First, the "I need 7B / 13B / 24B comparison." I did it. The 7B models are not close on ad copy — specificity collapses. The 13Bs are usable. The 24B is the first tier where the output is good enough to use without heavy human rewriting. Start at 24B. Don't spend a week on the smaller variants.

Second, the LM Studio detour. LM Studio is a great GUI (graphical user interface) for trying models, but its inference backend (llama.cpp with a forked quantization path) is materially slower than vLLM at the same quantization. I lost a day. If you want a GUI, use Ollama. If you want throughput, use vLLM. Pick one.
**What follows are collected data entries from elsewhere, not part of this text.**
/-- **`Σ_{𝒞_𝐀(γ₀)} Φ_m(δ, f) = (Σ_{𝒞_∞} φ_∞) · ∏_{v ∈ S} Σ_{𝒞_v} φ_v` on `U(H₂)(𝐀)`, pair-level form** of ★ `MatchingAdeleG₂.adelicStableOrbitalSum_eq_finsum_mul_prod_finsum`
(the relative `K_v`-conjugacy clause `hKrel` replaces `IsRegularElt γ₀`). [cite: Rogawski1990, §4.3 p. 44; §5.4 (5.4.3) pp. 72–73] [cite: Kottwitz1986, Prop. 7.1] -/
theorem MatchingAdeleG₂.adelicStableOrbitalSum_eq_finsum_mul_prod_finsum_of_eventuallyKConj
    (hKrel : ∀ᶠ v in cofinite, ∀ g g' : (UnitaryGroup.cmDatum L 3 H₂).Local v,
      g ∈ UnitaryGroup.cmLocalIntegralLevel L 3 H₂ v → g' ∈ UnitaryGroup.cmLocalIntegralLevel L 3 H₂ v →
        Corresponds (UnitaryGroup.conjLocal L (IsCMField.complexConj L) v) ((UnitaryGroup.adelicForm L 3 H₁).map (UnitaryGroup.adeleToLocal L v))
          ((UnitaryGroup.adelicForm L 3 H₂).map (UnitaryGroup.adeleToLocal L v)) ((UnitaryGroup.cmDatum L 3 H₁).toLocal v ((UnitaryGroup.cmDatum L 3 H₁).toAdelic γ₀)) g →
        Corresponds (UnitaryGroup.conjLocal L (IsCMField.complexConj L) v) ((UnitaryGroup.adelicForm L 3 H₁).map (UnitaryGroup.adeleToLocal L v))
          ((UnitaryGroup.adelicForm L 3 H₂).map (UnitaryGroup.adeleToLocal L v)) ((UnitaryGroup.cmDatum L 3 H₁).toLocal v ((UnitaryGroup.cmDatum L 3 H₁).toAdelic γ₀)) g' →
          ∃ k ∈ UnitaryGroup.cmLocalIntegralLevel L 3 H₂ v, k * g * k⁻¹ = g')
    {γ : (UnitaryGroup.cmDatum L 3 H₂).Rational}
    (hγ : Corresponds (cmConjRingHom L) H₁ H₂ γ₀ γ)
    (m : OrbitalMeasureFamily (UnitaryGroup.cmDatum L 3 H₂).Adelic)
    (f : (UnitaryGroup.cmDatum L 3 H₂).Adelic → ℂ)
    (φ : ∀ v : HeightOneSpectrum (𝓞 ↥(maximalRealSubfield L)),
      ConjClasses ((UnitaryGroup.cmDatum L 3 H₂).Local v) → ℂ)
    (φₐ : ConjClasses (UnitaryGroup.arch (↥(maximalRealSubfield L)) L (IsCMField.complexConj L) 3
      H₂) → ℂ)
    (S : Finset (HeightOneSpectrum (𝓞 ↥(maximalRealSubfield L))))
    (hfac : ∀ c ∈ MatchingAdeleG₂.classes L H₁ H₂ γ₀, classOrbitalIntegral m f c =
      φₐ (ConjClasses.map (UnitaryGroup.archPart (↥(maximalRealSubfield L)) L (IsCMField.complexConj L) 3
        H₂) c) *
        ∏ᶠ v, φ v (ConjClasses.map ((UnitaryGroup.cmDatum L 3 H₂).toLocal v) c))
    (h1 : ∀ v ∉ S, φ v (ConjClasses.mk ((UnitaryGroup.cmDatum L 3
      H₂).toLocal v
        ((UnitaryGroup.cmDatum L 3 H₂).toAdelic γ))) = 1)
    (h0 : ∀ v ∉ S, ∀ d, Corresponds (UnitaryGroup.conjLocal L (IsCMField.complexConj L) v)
        ((UnitaryGroup.adelicForm L 3 H₁).map (UnitaryGroup.adeleToLocal L v))
        ((UnitaryGroup.adelicForm L 3 H₂).map (UnitaryGroup.adeleToLocal L v))
        ((UnitaryGroup.cmDatum L 3 H₁).toLocal v ((UnitaryGroup.cmDatum L 3 H₁).toAdelic γ₀)) (Quotient.out d) →
      d ≠ ConjClasses.mk ((UnitaryGroup.cmDatum L 3
        H₂).toLocal v
          ((UnitaryGroup.cmDatum L 3 H₂).toAdelic γ)) → φ v d = 0)
    (hfin : ∀ v ∈ S, (support (φ v) ∩ {d | Corresponds (UnitaryGroup.conjLocal L (IsCMField.complexConj L) v)
        ((UnitaryGroup.adelicForm L 3 H₁).map (UnitaryGroup.adeleToLocal L v))
        ((UnitaryGroup.adelicForm L 3 H₂).map (UnitaryGroup.adeleToLocal L v))
        ((UnitaryGroup.cmDatum L 3 H₁).toLocal v ((UnitaryGroup.cmDatum L 3 H₁).toAdelic γ₀)) (Quotient.out d)}).Finite)
    (hfinₐ : (support φₐ ∩ {b | Corresponds (UnitaryGroup.conjMixed (↥(maximalRealSubfield L)) L (IsCMField.complexConj L)) (UnitaryGroup.archFormOf L 3 H₁)
        (UnitaryGroup.archFormOf L 3 H₂)
        (cmRationalToArch L 3 H₁ γ₀) (Quotient.out b)}).Finite) :
    adelicStableOrbitalSum (MatchingAdeleG₂.classes L H₁ H₂ γ₀) m f =
      (∑ᶠ b ∈ {b | Corresponds (UnitaryGroup.conjMixed (↥(maximalRealSubfield L)) L (IsCMField.complexConj L)) (UnitaryGroup.archFormOf L 3 H₁)
          (UnitaryGroup.archFormOf L 3 H₂)
          (cmRationalToArch L 3 H₁ γ₀) (Quotient.out b)}, φₐ b) *
        ∏ v ∈ S, ∑ᶠ d ∈ {d | Corresponds (UnitaryGroup.conjLocal L (IsCMField.complexConj L) v)
          ((UnitaryGroup.adelicForm L 3 H₁).map (UnitaryGroup.adeleToLocal L v))
          ((UnitaryGroup.adelicForm L 3 H₂).map (UnitaryGroup.adeleToLocal L v))
          ((UnitaryGroup.cmDatum L 3 H₁).toLocal v ((UnitaryGroup.cmDatum L 3 H₁).toAdelic γ₀)) (Quotient.out d)}, φ v d := by
  rw [adelicStableOrbitalSum_def]
  refine finsum_mem_eq_finsum_mul_prod_finsum_of_factor (MatchingAdeleG₂.classes L H₁ H₂ γ₀)
    (fun c v => ConjClasses.map ((UnitaryGroup.cmDatum L 3
      H₂).toLocal v) c)
    (fun c => ConjClasses.map (UnitaryGroup.archPart (↥(maximalRealSubfield L)) L (IsCMField.complexConj L) 3
      H₂) c)
    (fun v => {d | Corresponds (UnitaryGroup.conjLocal L (IsCMField.complexConj L) v)
        ((UnitaryGroup.adelicForm L 3 H₁).map (UnitaryGroup.adeleToLocal L v))
        ((UnitaryGroup.adelicForm L 3 H₂).map (UnitaryGroup.adeleToLocal L v))
        ((UnitaryGroup.cmDatum L 3 H₁).toLocal v ((UnitaryGroup.cmDatum L 3 H₁).toAdelic γ₀)) (Quotient.out d)})
    (fun v => ConjClasses.mk ((UnitaryGroup.cmDatum L 3
      H₂).toLocal v
        ((UnitaryGroup.cmDatum L 3 H₂).toAdelic γ)))
    _ (classOrbitalIntegral m f) φ φₐ S (fun v => ?_) ?_ ?_ ?_ ?_ hfac h1 (fun v hv d hd hne => h0 v hv d hd hne) hfin hfinₐ
  · -- (he) the base class lies in the local stable class
    exact (corresponds_toLocal_toAdelic hγ v).of_isStablyConj_right (isStablyConj_of_isConj (isConj_out_conjClasses_mk _))
  · -- (inj) the gluing
    intro c hc c' hc' h
    have h1' := congrArg Prod.fst h
    have h2' := congrArg Prod.snd h
    exact MatchingAdeleG₂.eq_of_forall_map_toLocal_eq_of_map_archPart_eq_of_eventuallyKConj hKrel hc hc' (fun v => congrFun h1' v) h2'
  · -- (img)
    exact fun c hc => ⟨fun v => MatchingAdeleG₂.corresponds_out_map_toLocal hc v, MatchingAdeleG₂.corresponds_out_map_archPart hc⟩
  · -- (ev) [Kt₄] 7.1
    exact fun c hc => MatchingAdeleG₂.eventually_map_toLocal_eq_mk_of_eventuallyKConj hKrel hγ hc
  · -- (surj)
    intro δ b hδ hev hb
    obtain ⟨c, hc, hcv, hcb⟩ := MatchingAdeleG₂.exists_mem_classes_of_forall hγ δ b hδ hev hb
    exact ⟨c, hc, funext hcv, hcb⟩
Third, fine-tuning. I tried LoRA (Low-Rank Adaptation, 一种参数高效微调方法) fine-tuning Mistral Small on 800 winning ads from a past client. It did not move the blind-rating needle. The generic base model + better prompts beat the fine-tune. Fine-tuning is a 2026 problem for ad copy, not a 2025 one. The prompt template above is doing 80% of the work.

The verdict I keep coming back to

GPT-4o is still the better ad-copy model on the dimensions that matter most — specificity and hook strength. For a small account, just use the API. For an agency doing batch production across many clients, or for anyone with data-privacy requirements (medical, financial, legal), self-hosting Mistral Small 24B is now a real option, not a science project. The model is good enough, the hardware is reasonable, and vLLM makes the throughput problem go away.

I'm running both. The local box handles the bulk generation; GPT-4o handles the final selection and the work where I genuinely need the better model. The $312 line item on last month's invoice is now closer to $190, and the second 4090 is paid for by the end of Q1.

If you only take one thing from this: don't replace the API. Add the local model as a layer underneath it. The two together are cheaper and faster than either alone.